Directional Reasoning Injection for Fine-Tuning MLLMs
Chao Huang, Zeliang Zhang, Jiang Liu, Ximeng Sun, Jialian Wu, Xiaodong Yu, Ze Wang, Chenliang Xu, Emad Barsoum, Zicheng Liu
2025-10-23
Summary
This paper investigates how to make image-understanding AI models, called Multimodal Large Language Models (MLLMs), better at reasoning – things like solving math problems based on images. It proposes a new, efficient way to improve their reasoning skills without needing huge amounts of extra training data or complex methods.
What's the problem?
While MLLMs are getting good at understanding both images and text, they often aren't as strong at complex reasoning tasks compared to AI models that *only* work with text. Existing ways to fix this, like training on tons of examples or using reinforcement learning, are really expensive and require a lot of computing power. Simply combining a reasoning-focused text model with an image model doesn't always work well, and can even make performance worse depending on the specific models used.
What's the solution?
The researchers developed a technique called DRIFT, which stands for Directional Reasoning Injection for Fine-Tuning. Instead of directly merging models or retraining everything from scratch, DRIFT figures out the difference in the model's internal settings between a strong reasoning model and the image-understanding model. Then, during a normal training process with images and text, it subtly nudges the model's updates in a direction that encourages better reasoning, based on that pre-calculated difference. This is a lightweight way to transfer reasoning ability without messing up the model's ability to understand images.
Why it matters?
This research is important because it offers a practical and cost-effective way to improve the reasoning abilities of MLLMs.
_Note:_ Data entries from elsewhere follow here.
import Summits.ValiantsHypothesis.ValiantsHypothesis.Theorems.KPlusLogSqLawWeakLiftingTowerGraftGraftFloorLemma
import Summits.ValiantsHypothesis.ValiantsHypothesis.Theorems.LacunarySymmetroidMatrixDescartesCensusDefs

/-!
# Tower graft line — the CORNER GRAFT FLOOR AT EVERY SIZE `m + 1`:
# `det (G₀ + s·X^D·e₀e₀ᵀ) = det G₀ + s·X^D·det (G₀)₀₀-minor`, so one far rank-one letter buys `W + 1` roots,
# `W` = alternations of the principal-MINOR pencil right of the cut

All-size companion of `…TowerGraftGraftFloorPencil` (which treats `m + 1 = 2`, where the minor is the other diagonal entry).  For a real
symmetric `(m+1) × (m+1)` pencil `G₀ = ∑ X^{d l} S l` on `d` and the rank-one far letter `X^D · s · e₀e₀ᵀ` (`Matrix.single 0 0 s`):

* `pencil_snoc_single` — the grafted pencil is `G₀ + single 0 0 (C s · X^D)`;
* `det_add_single` — `det (G + single 0 0 a) = det G + a · det (G.submatrix succ succ)` (row-linearity + the adjugate entry);
* `submatrix_pencil` — the principal minor of a pencil is the pencil of the principal minors (same support `d`, size `m`);
* ★ `corner_graft_floor_succ` — if `det G₀` alternates (non-zero) on `Z + 1` points left of a cut `ρ` and the MINOR PENCIL's determinant
  alternates on `W + 1` points right of it (junction sign `σ`), then `∃ D₀ ∀ D ≥ D₀ : ¬ PosRootLawOn (m+1) (K+1) (Z + W) (Fin.snoc d D)` —
  one far rank-one letter buys `W + 1` roots at ANY size, where `W` can be as large as the size-`m` class budget of `d` allows
  (the tree's all-format GRAFT LAW `Census.Graft.exists_alternating_succ` buys `m + 1` at the last test point; the cut trades the
  det-alternations right of `ρ` for the minor's).

This is the floor-side dual of the line's corner-graft CAP law S4b (`stub_graftLawCorner`: `det G + t^D·det G_{ii} ≤ 2^C·B + 2^{C log₂² m}`
roots, with BOTH determinants carrying class budgets): the additive term must pay for the minor's alternations beyond the cut.  The cell's
located `(3,4)` / `(4,4)` «CAP + FLAG» tower rows are instances of this mechanism.  No ε-completion is typed at general size (the
`2 × 2`-removed minor may vanish).  HONEST FRAMING: elementary; NO stub of the line is claimed; nothing on `WeakLifting`, Conjecture B,
`MatrixDescartes` (18050) or `VP ≠ VNP`.  Def-free.  Seat: prover leafhand-val-kpluslogsqlaw-1 g4, `--supports stmt-ValiantsHypothesis-19561`.
[folklore] row-linearity of `det`, `Matrix.adjugate_fin_succ_eq_det_submatrix`.
-/

-- `Summit.ValiantsHypothesis.ValiantsHypothesis.…` repeats a component by the D-0017 layout
-- (single-conjunct summit), which the `dupNamespace` linter flags; the name is mandated.
set_option linter.dupNamespace false
set_option autoImplicit false

namespace Summit.ValiantsHypothesis.ValiantsHypothesis.Theorems.KPlusLogSqLaw.TowerGraft

open Polynomial Finset
open scoped BigOperators
open Summit.ValiantsHypothesis.ValiantsHypothesis.Theorems.LacunarySymmetroidMatrixDescartes (PosRootLawOn)

namespace GraftFloor

variable {K m : ℕ}

/-- the grafted pencil with the rank-one far letter `single 0 0 s` at exponent `D` is `G₀ + single 0 0 (C s · X^D)`. [folklore] -/
theorem pencil_snoc_single (d : Fin K → ℕ) (S : Fin K → Matrix (Fin (m + 1)) (Fin (m + 1)) ℝ) (D : ℕ) (s : ℝ) :
    (∑ l, (X : ℝ[X]) ^ (Fin.snoc d D : Fin (K + 1) → ℕ) l •
        ((Fin.snoc S (Matrix.single 0 0 s) : Fin (K + 1) → Matrix (Fin (m + 1)) (Fin (m + 1)) ℝ) l).map C) =
      (∑ l, (X : ℝ[X]) ^ d l • (S l).map C) + Matrix.single 0 0 (C s * X ^ D) := by
  rw [Fin.sum_univ_castSucc]
  simp only [Fin.snoc_castSucc, Fin.snoc_last]
  rw [Matrix.map_single (0 : Fin (m + 1)) (0 : Fin (m + 1)) s C, Matrix.smul_single, smul_eq_mul, mul_comm]

/-- **corner update of a determinant**: `det (G + single 0 0 a) = det G + a · det (G.submatrix succ succ)`. [folklore] -/
theorem det_add_single (G : Matrix (Fin (m + 1)) (Fin (m + 1)) ℝ[X]) (a : ℝ[X]) :
    (G + Matrix.single 0 0 a).det = G.det + a * (G.submatrix Fin.succ Fin.succ).det := by
  have h1 : G + Matrix.single 0 0 a = G.updateRow 0 (G 0 + a • Pi.single 0 1) := by
    ext i j
    by_cases hi : i = 0
    · subst hi
      by_cases hj : j = 0
      · subst hj; simp
      · simp [hj, Matrix.single_apply_of_col_ne _ _ (Ne.symm hj)]
    · simp [hi, Matrix.single_apply_of_row_ne (Ne.symm hi)]
  rw [h1, Matrix.det_updateRow_add, Matrix.updateRow_eq_self, Matrix.det_updateRow_smul, ← Matrix.adjugate_apply,
    Matrix.adjugate_fin_succ_eq_det_submatrix]
  simp

/-- the principal minor of a pencil is the pencil of the principal minors. [folklore] -/
theorem submatrix_pencil (d : Fin K → ℕ) (S : Fin K → Matrix (Fin (m + 1)) (Fin (m + 1)) ℝ) :
    (∑ l, (X : ℝ[X]) ^ d l • (S l).map C).submatrix Fin.succ Fin.succ =
      ∑ l, (X : ℝ[X]) ^ d l • ((S l).submatrix Fin.succ Fin.succ).map C := by
  ext i j
  simp [Matrix.sum_apply]

/-- the rank-one far letter is symmetric, so the grafted letters are. [folklore] -/
theorem isSymm_snoc_single (S : Fin K → Matrix (Fin (m + 1)) (Fin (m + 1)) ℝ) (hS : ∀ l, (S l).IsSymm) (s : ℝ) :
    ∀ l, ((Fin.snoc S (Matrix.single 0 0 s) : Fin (K + 1) → Matrix (Fin (m + 1)) (Fin (m + 1)) ℝ) l).IsSymm := by
  intro l
  induction l using Fin.lastCases with
  | last =>
    rw [Fin.snoc_last]
    unfold Matrix.IsSymm
    rw [Matrix.transpose_single]
  | cast i =>
    rw [Fin.snoc_castSucc]
    exact hS i

/-- ★ **CORNER GRAFT FLOOR AT EVERY SIZE.**  Let `G₀ = ∑ X^{d l} S l` be a real symmetric `(m+1) × (m+1)` pencil (`K` letters) whose
determinant alternates (non-zero) on `0 < τ₀ < ⋯ < τ_Z < ρ`, and whose principal-minor pencil `∑ X^{d l} (S l)₀₀-minor` has determinant
alternating (non-zero) on `ρ < τ'₀ < ⋯ < τ'_W`, with junction sign `σ ∈ {1, −1}`.  Then for all far exponents `D ≥ D₀` the support
`Fin.snoc d D` carries a symmetric pencil (rank-one top letter) with `≥ Z + W + 1` positive determinant roots:
`¬ PosRootLawOn (m+1) (K+1) (Z + W) (Fin.snoc d D)`. [this work] -/
theorem corner_graft_floor_succ {Z W : ℕ} (d : Fin K → ℕ) (S : Fin K → Matrix (Fin (m + 1)) (Fin (m + 1)) ℝ)
    (hS : ∀ l, (S l).IsSymm) (τ : Fin (Z + 1) → ℝ) (τ' : Fin (W + 1) → ℝ) (ρ σ : ℝ)
    (hτm : StrictMono τ) (hτ'm : StrictMono τ') (hτ0 : 0 < τ 0) (hτρ : τ (Fin.last Z) < ρ) (hρτ' : ρ < τ' 0)
    (hp0 : ∀ i, (∑ l, (X : ℝ[X]) ^ d l • (S l).map C).det.eval (τ i) ≠ 0)
    (hq0 : ∀ j, (∑ l, (X : ℝ[X]) ^ d l • ((S l).submatrix Fin.succ Fin.succ).map C).det.eval (τ' j) ≠ 0)
    (hp : ∀ i : Fin Z, (∑ l, (X : ℝ[X]) ^ d l • (S l).map C).det.eval (τ i.castSucc) *
      (∑ l, (X : ℝ[X]) ^ d l • (S l).map C).det.eval (τ i.succ) < 0)
    (hq : ∀ j : Fin W, (∑ l, (X : ℝ[X]) ^ d l • ((S l).submatrix Fin.succ Fin.succ).map C).det.eval (τ' j.castSucc) *
      (∑ l, (X : ℝ[X]) ^ d l • ((S l).submatrix Fin.succ Fin.succ).map C).det.eval (τ' j.succ) < 0)
    (hσ : σ = 1 ∨ σ = -1)
    (hjunc : (∑ l, (X : ℝ[X]) ^ d l • (S l).map C).det.eval (τ (Fin.last Z)) *
      (σ * (∑ l, (X : ℝ[X]) ^ d l • ((S l).submatrix Fin.succ Fin.succ).map C).det.eval (τ' 0)) < 0) :
    ∃ D₀ : ℕ, ∀ D : ℕ, D₀ ≤ D → ¬ PosRootLawOn (m + 1) (K + 1) (Z + W) (Fin.snoc d D : Fin (K + 1) → ℕ) := by
  obtain ⟨D₀, hD₀⟩ := le_card_posRoots_graft _ _ τ τ' ρ σ hτm hτ'm hτ0 hτρ hρτ' hp0 hq0 hp hq hσ hjunc
  refine ⟨D₀, fun D hD hlaw => ?_⟩
  have hcount := hD₀ D hD
  have hle := hlaw _ (isSymm_snoc_single S hS (σ * (ρ⁻¹) ^ D))
  rw [pencil_snoc_single, det_add_single, submatrix_pencil] at hle
  omega

end GraftFloor

end Summit.ValiantsHypothesis.ValiantsHypothesis.Theorems.KPlusLogSqLaw.TowerGraft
It avoids the need for massive datasets or computationally expensive training, making it easier to build more intelligent AI systems that can understand and reason about the world around us, as seen in images and text.
Abstract
Multimodal large language models (MLLMs) are rapidly advancing, yet their reasoning ability often lags behind that of strong text-only counterparts. Existing methods to bridge this gap rely on supervised fine-tuning over large-scale multimodal reasoning data or reinforcement learning, both of which are resource-intensive. A promising alternative is model merging, which interpolates parameters between reasoning-enhanced LLMs and multimodal variants. However, our analysis shows that naive merging is not always a "free lunch": its effectiveness varies drastically across model families, with some (e.g., LLaVA, Idefics) benefiting while others (e.g., Qwen) suffer performance degradation. To address this, we propose Directional Reasoning Injection for Fine-Tuning (DRIFT) MLLMs, a lightweight method that transfers reasoning knowledge in the gradient space, without destabilizing multimodal alignment. DRIFT precomputes a reasoning prior as the parameter-space difference between reasoning and multimodal variants, then uses it to bias gradients during multimodal fine-tuning. This approach preserves the simplicity of standard supervised fine-tuning pipelines while enabling efficient reasoning transfer. Extensive experiments on multimodal reasoning benchmarks, including MathVista and MathVerse, demonstrate that DRIFT consistently improves reasoning performance over naive merging and supervised fine-tuning, while matching or surpassing training-heavy methods at a fraction of the cost.